Note that we plot the number of samples on a logarithmic scale. From the figure we can see that the micro and macro F1-scores both improve as we increase the number of training samples. With so few samples to train on, the results are also slightly noisy since each slice can have a different class distribution.
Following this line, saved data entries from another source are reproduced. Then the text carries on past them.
omit [IsTopologicalGroup G] in
/-- A continuous surjective homomorphism from a compact group onto a Hausdorff group induces a TOPOLOGICAL
isomorphism from the quotient by its kernel (continuous bijection compact → Hausdorff); bookkeeping for the
quotients `Π_X/(ι Π^tp_Y)⁻`, `Δ_X/(ι Δ^tp_Y)⁻` below. [cite: MochizukiEtTh2009, §1 p.12] -/
theorem nonempty_quotient_continuousMulEquiv_of_surjective {Γ M : Type*} [Group Γ] [TopologicalSpace Γ]
    [IsTopologicalGroup Γ] [CompactSpace Γ] [Group M] [TopologicalSpace M] [T2Space M]
    (f : Γ →* M) (hf : Continuous f) (hs : Function.Surjective f) (K : Subgroup Γ) [K.Normal]
    (hK : f.ker = K) : Nonempty (Γ ⧸ K ≃ₜ* M) := by
  let e : Γ ⧸ K ≃* M :=
    (QuotientGroup.quotientMulEquivOfEq hK).symm.trans (QuotientGroup.quotientKerEquivOfSurjective f hs)
  have hemk : ∀ x : Γ, e (QuotientGroup.mk x) = f x := fun x => rfl
  have he : Continuous e := by
    rw [(QuotientGroup.isQuotientMap_mk _).continuous_iff]
    have : (e ∘ QuotientGroup.mk) = f := funext hemk
    rw [this]; exact hf
  haveI : CompactSpace (Γ ⧸ K) := Quotient.compactSpace
  let h := Continuous.homeoOfEquivCompactToT2 (f := e.toEquiv) he
  exact ⟨{ e with continuous_toFun := he, continuous_invFun := h.continuous_invFun }⟩

end ClosureKerZHat

/-! ## The [EtTh] §1 setting: `Π_X/(ι Π^tp_Y)⁻ ≅ Ẑ` and `Δ_X/(ι Δ^tp_Y)⁻ ≅ Ẑ` -/

namespace ThetaSetting

variable {p : ℕ} [Fact p.Prime] (D : ThetaSetting p)

/-- `(ι Π^tp_Y)⁻ ⊴ Π_X`: the closure in the profinite completion `Π_X` of the image of `Π^tp_Y = Ker(Π^tp_X ↠ Z)`
is normal ([EtTh] p. 12: `Y → X` Galois with group `Z`). [cite: MochizukiEtTh2009, §1 p.12] -/
theorem closureGtpY_normal : ((D.GtpY.map D.toHat.toMonoidHom).topologicalClosure).Normal := by
  haveI : D.GtpY.Normal := by unfold GtpY; infer_instance
  exact ClosureKerZHat.normal_topologicalClosure_map D.isProfiniteCompletion_toHat.denseRange D.GtpY

/-- `(ι Δ^tp_Y)⁻ ⊴ Π_X`: the closure in `Π_X` of the image of `Δ^tp_Y = Π^tp_Y ∩ Δ^tp_X` is normal ([EtTh] p. 12).
[cite: MochizukiEtTh2009, §1 p.12] -/
theorem closureDtpY_normal : ((D.DtpY.map D.toHat.toMonoidHom).topologicalClosure).Normal := by
  haveI : D.GtpY.Normal := by unfold GtpY; infer_instance
  haveI : D.DtpY.Normal := by unfold DtpY TemperedCurve.DeltaTemp; infer_instance
  exact ClosureKerZHat.normal_topologicalClosure_map D.isProfiniteCompletion_toHat.denseRange D.DtpY

/-- `(ι Δ^tp_Y)⁻ ≤ Δ_X = (ι Δ^tp_X)⁻` ([EtTh] p. 12). [cite: MochizukiEtTh2009, §1 p.12] -/
theorem closureDtpY_le_deltaHat : (D.DtpY.map D.toHat.toMonoidHom).topologicalClosure ≤ D.DeltaHat :=
  Subgroup.topologicalClosure_mono (Subgroup.map_mono (inf_le_right : D.DtpY ≤ D.DeltaTemp))

/-- **The profinite completion `Λ : Π_X ↠ Ẑ` of `Π^tp_X ↠ Z`** ([EtTh] p. 12 "a natural surjection `Π^tp_X ↠ Z`",
p. 13 "`Δ^tp_X/Δ^tp_Y ≅ Z`"), for EVERY theta setting (no origin guard): a continuous surjective homomorphism
`Λ : Π_X → Ẑ` with `Λ (ι x) = η(toZ x)` on `Π^tp_X`, `Ker Λ = (ι Π^tp_Y)⁻`, `Λ(Δ_X) = Ẑ` and
`Ker Λ ∩ Δ_X = (ι Δ^tp_Y)⁻`. [cite: MochizukiEtTh2009, §1 p.12] -/
theorem exists_piHat_hom_zHat :
    ∃ Λ : D.PiHat →ₜ* ZHat,
      (∀ x : D.PiTemp, Λ (D.toHat x) = ZHatLevel.eta (Multiplicative.toAdd (D.toZ x))) ∧
      Function.Surjective Λ ∧
      Λ.toMonoidHom.ker = (D.GtpY.map D.toHat.toMonoidHom).topologicalClosure ∧
      Set.SurjOn Λ (D.DeltaHat : Set D.PiHat) Set.univ ∧
      Λ.toMonoidHom.ker ⊓ D.DeltaHat = (D.DtpY.map D.toHat.toMonoidHom).topologicalClosure := by
  have hι := D.isProfiniteCompletion_toHat
  obtain ⟨Λ, hΛ⟩ := ClosureKerZHat.exists_hom_zHat hι D.toZ D.isOpen_ker_toZ
  have hAΔ : ∃ σ ∈ D.DeltaTemp, D.toZ σ = Multiplicative.ofAdd 1 := by
    obtain ⟨⟨σ, hσ⟩, h⟩ := D.toZ_delta_surjective (Multiplicative.ofAdd 1)
    exact ⟨σ, hσ, h⟩
  have hAΔ' : ∀ k : Multiplicative ℤ, ∃ a ∈ D.DeltaTemp, D.toZ a = k := fun k => by
    obtain ⟨⟨a, ha⟩, h⟩ := D.toZ_delta_surjective k
    exact ⟨a, ha, h⟩
  have hAtop : ∃ σ ∈ (⊤ : Subgroup D.PiTemp), D.toZ σ = Multiplicative.ofAdd 1 := by
    obtain ⟨σ, -, h⟩ := hAΔ
    exact ⟨σ, Subgroup.mem_top σ, h⟩
  -- `Π`-level kernel
  have hkerTop := ClosureKerZHat.ker_inf_closure_map_eq hι hΛ ⊤ hAtop
  have htop : ((⊤ : Subgroup D.PiTemp).map D.toHat.toMonoidHom).topologicalClosure = ⊤ := by
    rw [eq_top_iff]
    intro x _
    change x ∈ closure ((((⊤ : Subgroup D.PiTemp).map D.toHat.toMonoidHom) : Subgroup D.PiHat) : Set D.PiHat)
    rw [Subgroup.coe_map, Subgroup.coe_top, Set.image_univ]
    exact hι.denseRange x
  rw [htop, inf_top_eq, top_inf_eq] at hkerTop
  -- `Δ`-level kernel and surjectivity
  have hkerΔ := ClosureKerZHat.ker_inf_closure_map_eq hι hΛ D.DeltaTemp hAΔ
  have hsurjΔ := ClosureKerZHat.surjOn_closure_map hι hΛ D.DeltaTemp hAΔ'
  have hDtpY : D.DeltaTemp ⊓ D.toZ.ker = D.DtpY := by
    unfold DtpY GtpY; exact inf_comm _ _
  rw [hDtpY] at hkerΔ
  refine ⟨Λ, fun x => hΛ x, fun z => ?_, hkerTop, hsurjΔ, hkerΔ⟩
  obtain ⟨d, -, hd⟩ := hsurjΔ (Set.mem_univ z)
  exact ⟨d, hd⟩

/-- **`Π_X/(ι Π^tp_Y)⁻ ≅ Ẑ` as TOPOLOGICAL groups** ([EtTh] p. 12: `Y → X` is Galois with group `Z ≅ ℤ`;
profinite form: quotient topology on `Π_X`, a continuous bijection onto the Hausdorff `Ẑ`).  The normality
instance of the closure is `closureGtpY_normal`. [cite: MochizukiEtTh2009, §1 p.12] -/
theorem nonempty_piHat_quotient_continuousMulEquiv_zHat
    [((D.GtpY.map D.toHat.toMonoidHom).topologicalClosure).Normal] :
    Nonempty (D.PiHat ⧸ (D.GtpY.map D.toHat.toMonoidHom).topologicalClosure ≃ₜ* ZHat) := by
  obtain ⟨Λ, -, hsurj, hker, -, -⟩ := D.exists_piHat_hom_zHat
  haveI : CompactSpace D.PiHat := D.isProfiniteCompletion_toHat.compactSpace
  exact ClosureKerZHat.nonempty_quotient_continuousMulEquiv_of_surjective Λ.toMonoidHom Λ.continuous hsurj
    _ hker

/-- **`Π_X/(ι Π^tp_Y)⁻ ≅ Ẑ`** as abstract groups ([EtTh] p. 12). [cite: MochizukiEtTh2009, §1 p.12] -/
theorem nonempty_piHat_quotient_mulEquiv_zHat [((D.GtpY.map D.toHat.toMonoidHom).topologicalClosure).Normal] :
    Nonempty (D.PiHat ⧸ (D.GtpY.map D.toHat.toMonoidHom).topologicalClosure ≃* ZHat) := by
  obtain ⟨e⟩ := D.nonempty_piHat_quotient_continuousMulEquiv_zHat
  exact ⟨e.toMulEquiv⟩

/-- **`Δ_X/(ι Δ^tp_Y)⁻ ≅ Ẑ` as TOPOLOGICAL groups** ([EtTh] p. 13 "`Δ^tp_X/Δ^tp_Y ≅ Z`"; profinite form: quotient
topology on the compact `Δ_X`, a continuous bijection onto the Hausdorff `Ẑ`) — the X-level complement of
abc-iut-w5-d006's `(ι Δ^tp_Y)⁻/((ι Δ^tp_Y)⁻ ∩ [Δ_X,Δ_X]⁻) ≅ Ẑ`.  The normality instance is
`(closureDtpY_normal D).subgroupOf D.DeltaHat`. [cite: MochizukiEtTh2009, §1 p.13] -/
theorem nonempty_deltaHat_quotient_continuousMulEquiv_zHat
    [(((D.DtpY.map D.toHat.toMonoidHom).topologicalClosure).subgroupOf D.DeltaHat).Normal] :
    Nonempty (↥D.DeltaHat ⧸ ((D.DtpY.map D.toHat.toMonoidHom).topologicalClosure).subgroupOf D.DeltaHat ≃ₜ*
      ZHat) := by
  obtain ⟨Λ, -, -, -, hsurjΔ, hkerΔ⟩ := D.exists_piHat_hom_zHat
  haveI : CompactSpace D.PiHat := D.isProfiniteCompletion_toHat.compactSpace
  haveI : CompactSpace ↥D.DeltaHat :=
    isCompact_iff_compactSpace.1 (Subgroup.isClosed_topologicalClosure _).isCompact
  let ΛΔ : ↥D.DeltaHat →* ZHat := Λ.toMonoidHom.comp D.DeltaHat.subtype
  have hsurj : Function.Surjective ΛΔ := fun z => by
    obtain ⟨d, hd, h⟩ := hsurjΔ (Set.mem_univ z)
    exact ⟨⟨d, hd⟩, h⟩
  have hker : ΛΔ.ker = ((D.DtpY.map D.toHat.toMonoidHom).topologicalClosure).subgroupOf D.DeltaHat := by
    ext ⟨d, hd⟩
    rw [MonoidHom.mem_ker, Subgroup.mem_subgroupOf, ← hkerΔ, Subgroup.mem_inf, MonoidHom.mem_ker]
    exact ⟨fun h => ⟨h, hd⟩, fun h => h.1⟩
  exact ClosureKerZHat.nonempty_quotient_continuousMulEquiv_of_surjective ΛΔ
    (Λ.continuous.comp continuous_subtype_val) hsurj _ hker

/-- **`Δ_X/(ι Δ^tp_Y)⁻ ≅ Ẑ`** as abstract groups ([EtTh] p. 13 "`Δ^tp_X/Δ^tp_Y ≅ Z`"; profinite form).
[cite: MochizukiEtTh2009, §1 p.13] -/
theorem nonempty_deltaHat_quotient_mulEquiv_zHat
    [(((D.DtpY.map D.toHat.toMonoidHom).topologicalClosure).subgroupOf D.DeltaHat).Normal] :
    Nonempty (↥D.DeltaHat ⧸ ((D.DtpY.map D.toHat.toMonoidHom).topologicalClosure).subgroupOf D.DeltaHat ≃*
      ZHat) := by
  obtain ⟨e⟩ := D.nonempty_deltaHat_quotient_continuousMulEquiv_zHat
  exact ⟨e.toMulEquiv⟩

end ThetaSetting

end Literature.AnabelianGeometry.EtaleTheta

end
import Summits.CriticalPhenomena.PercolationContinuityZ3.Theorems.Transplant.TriClawXTable
import HarnessLib

/-!
# `F □ 𝕋`, p205010-free routing IID: the planar hexagonal claw rule `clawX` SUCCEEDS — clip classes `(3, 4, 1, 3)`, `(3, 4, 1, 4)`, `(3, 4, 2, 2)`, `(3, 4, 2, 3)`, `(3, 4, 2, 4)`, `(3, 4, 3, 3)`, `(3, 4, 3, 4)` (kernel computation)

builds on p205010 (kernel theorem, internal audit signed; external expert review pending) — NOT used in this file.
Lane `prim-bschramm`, seat `prim-bschramm-p2` (gen 51; class C1b, METHOD = input substitution; memo `HOME/bschramm/P2-LATTICES.md` §162); helper file
(`--supports stmt-CriticalPhenomena-4575 --as helper`).  One `decide +kernel` theorem per clip class `(t_R, t_D, s_R, s_D)` with `t_R = 3` of
«TriClawXTable».`TriClawXOK` (`= ClawXOK`) (standard axioms, default heartbeats, no `native_decide`); the classes with `t_R < 3` (hence `s_R = 3`) follow by the mirror
`(a, b) ↦ (a + b, −b)` in «TriClawXSound».  The four files «TriClawXTableOK{A,B,C,D}» together cover the `28` classes `t_D ∈ {3, 4}`, `s_R ≤ 3`, `s_R ≤ s_D ≤ 4`
(`52 228` admissible configurations; this file: `21420`).
[cite: DuminilCopinSidoraviciusTassion2016, §2.3 (proof of Fact 2: the three disjoint paths in B̄_R(z))]
-/

namespace Summit.CriticalPhenomena.PercolationContinuityZ3.Theorems.Transplant

namespace TriClawX

/-- Clip class `(t_R, t_D, s_R, s_D) = (3, 4, 1, 3)`. [folklore] -/
theorem triClawXOK_3413 : TriClawXOK 3 4 1 3 := by unfold TriClawXOK ClawXOK; decide +kernel

/-- Clip class `(t_R, t_D, s_R, s_D) = (3, 4, 1, 4)`. [folklore] -/
theorem triClawXOK_3414 : TriClawXOK 3 4 1 4 := by unfold TriClawXOK ClawXOK; decide +kernel

/-- Clip class `(t_R, t_D, s_R, s_D) = (3, 4, 2, 2)`. [folklore] -/
theorem triClawXOK_3422 : TriClawXOK 3 4 2 2 := by unfold TriClawXOK ClawXOK; decide +kernel

/-- Clip class `(t_R, t_D, s_R, s_D) = (3, 4, 2, 3)`. [folklore] -/
theorem triClawXOK_3423 : TriClawXOK 3 4 2 3 := by unfold TriClawXOK ClawXOK; decide +kernel

/-- Clip class `(t_R, t_D, s_R, s_D) = (3, 4, 2, 4)`. [folklore] -/
theorem triClawXOK_3424 : TriClawXOK 3 4 2 4 := by unfold TriClawXOK ClawXOK; decide +kernel

/-- Clip class `(t_R, t_D, s_R, s_D) = (3, 4, 3, 3)`. [folklore] -/
theorem triClawXOK_3433 : TriClawXOK 3 4 3 3 := by unfold TriClawXOK ClawXOK; decide +kernel

/-- Clip class `(t_R, t_D, s_R, s_D) = (3, 4, 3, 4)`. [folklore] -/
theorem triClawXOK_3434 : TriClawXOK 3 4 3 4 := by unfold TriClawXOK ClawXOK; decide +kernel

end TriClawX

end Summit.CriticalPhenomena.PercolationContinuityZ3.Theorems.Transplant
Nevertheless, what’s important here is the trend, so let’s now see how these results fare against transformer-based approaches!

# Zero Shot Classification

In [0]:
from transformers import pipeline

pipe = pipeline("zero-shot-classification", device=0)

### Function to predict labels

In [0]:
def zero_shot_pipeline(example):
    output = pipe(example["text"], all_labels, multi_label=True)
    example["predicted_labels"] = output["labels"]
    example["scores"] = output["scores"]
    return example

ds_zero_shot = ds["valid"].map(zero_shot_pipeline)

In [0]:
ds_zero_shot

In [0]:
ds_zero_shot["predicted_labels"]

In [0]:
ds_zero_shot["pred_label_ids"]

### Get predictions

In [0]:
def get_preds(example, threshold=None, topk=None):
    preds = []
    if threshold:
        for label, score in zip(example["predicted_labels"], example["scores"]):
            if score >= threshold:
                preds.append(label)
    elif topk:
        for i in range(topk):
            preds.append(example["predicted_labels"][i])
    else:
        raise ValueError("Set either `threshold` or `topk`.")
    return {"pred_label_ids": list(np.squeeze(mlb.transform([preds])))}

In [0]:
def get_clf_report(ds):
    y_true = np.array(ds["label_ids"])
    y_pred = np.array(ds["pred_label_ids"])
    return classification_report(
        y_true, y_pred, target_names=mlb.classes_, zero_division=0,
        output_dict=True)

In [0]:
macros, micros = [], []
topks = [1, 2, 3, 4]
for topk in topks:
    ds_zero_shot = ds_zero_shot.map(get_preds, batched=False,
                                    fn_kwargs={'topk': topk})
    clf_report = get_clf_report(ds_zero_shot)
    micros.append(clf_report['micro avg']['f1-score'])
    macros.append(clf_report['macro avg']['f1-score'])

In [0]:
plt.plot(topks, micros, label='Micro F1')
plt.plot(topks, macros, label='Macro F1')
plt.xlabel("Top-k")
plt.ylabel("F1-score")
plt.legend(loc='best')
plt.show()

In [0]:
macros, micros = [], []
thresholds = np.linspace(0.01, 1, 100)
for threshold in thresholds:
    ds_zero_shot = ds_zero_shot.map(get_preds,
                                    fn_kwargs={"threshold": threshold})
    clf_report = get_clf_report(ds_zero_shot)
    micros.append(clf_report["micro avg"]["f1-score"])
    macros.append(clf_report["macro avg"]["f1-score"])

In [0]:
plt.plot(thresholds, micros, label="Micro F1")
plt.plot(thresholds, macros, label="Macro F1")
plt.xlabel("Threshold")
plt.ylabel("F1-score")
plt.legend(loc="best")
plt.show()

In [0]:
best_t, best_micro = thresholds[np.argmax(micros)], np.max(micros)
print(f'Best threshold (micro): {best_t} with F1-score {best_micro:.2f}.')
best_t, best_macro = thresholds[np.argmax(macros)], np.max(macros)
print(f'Best threshold (micro): {best_t} with F1-score {best_macro:.2f}.')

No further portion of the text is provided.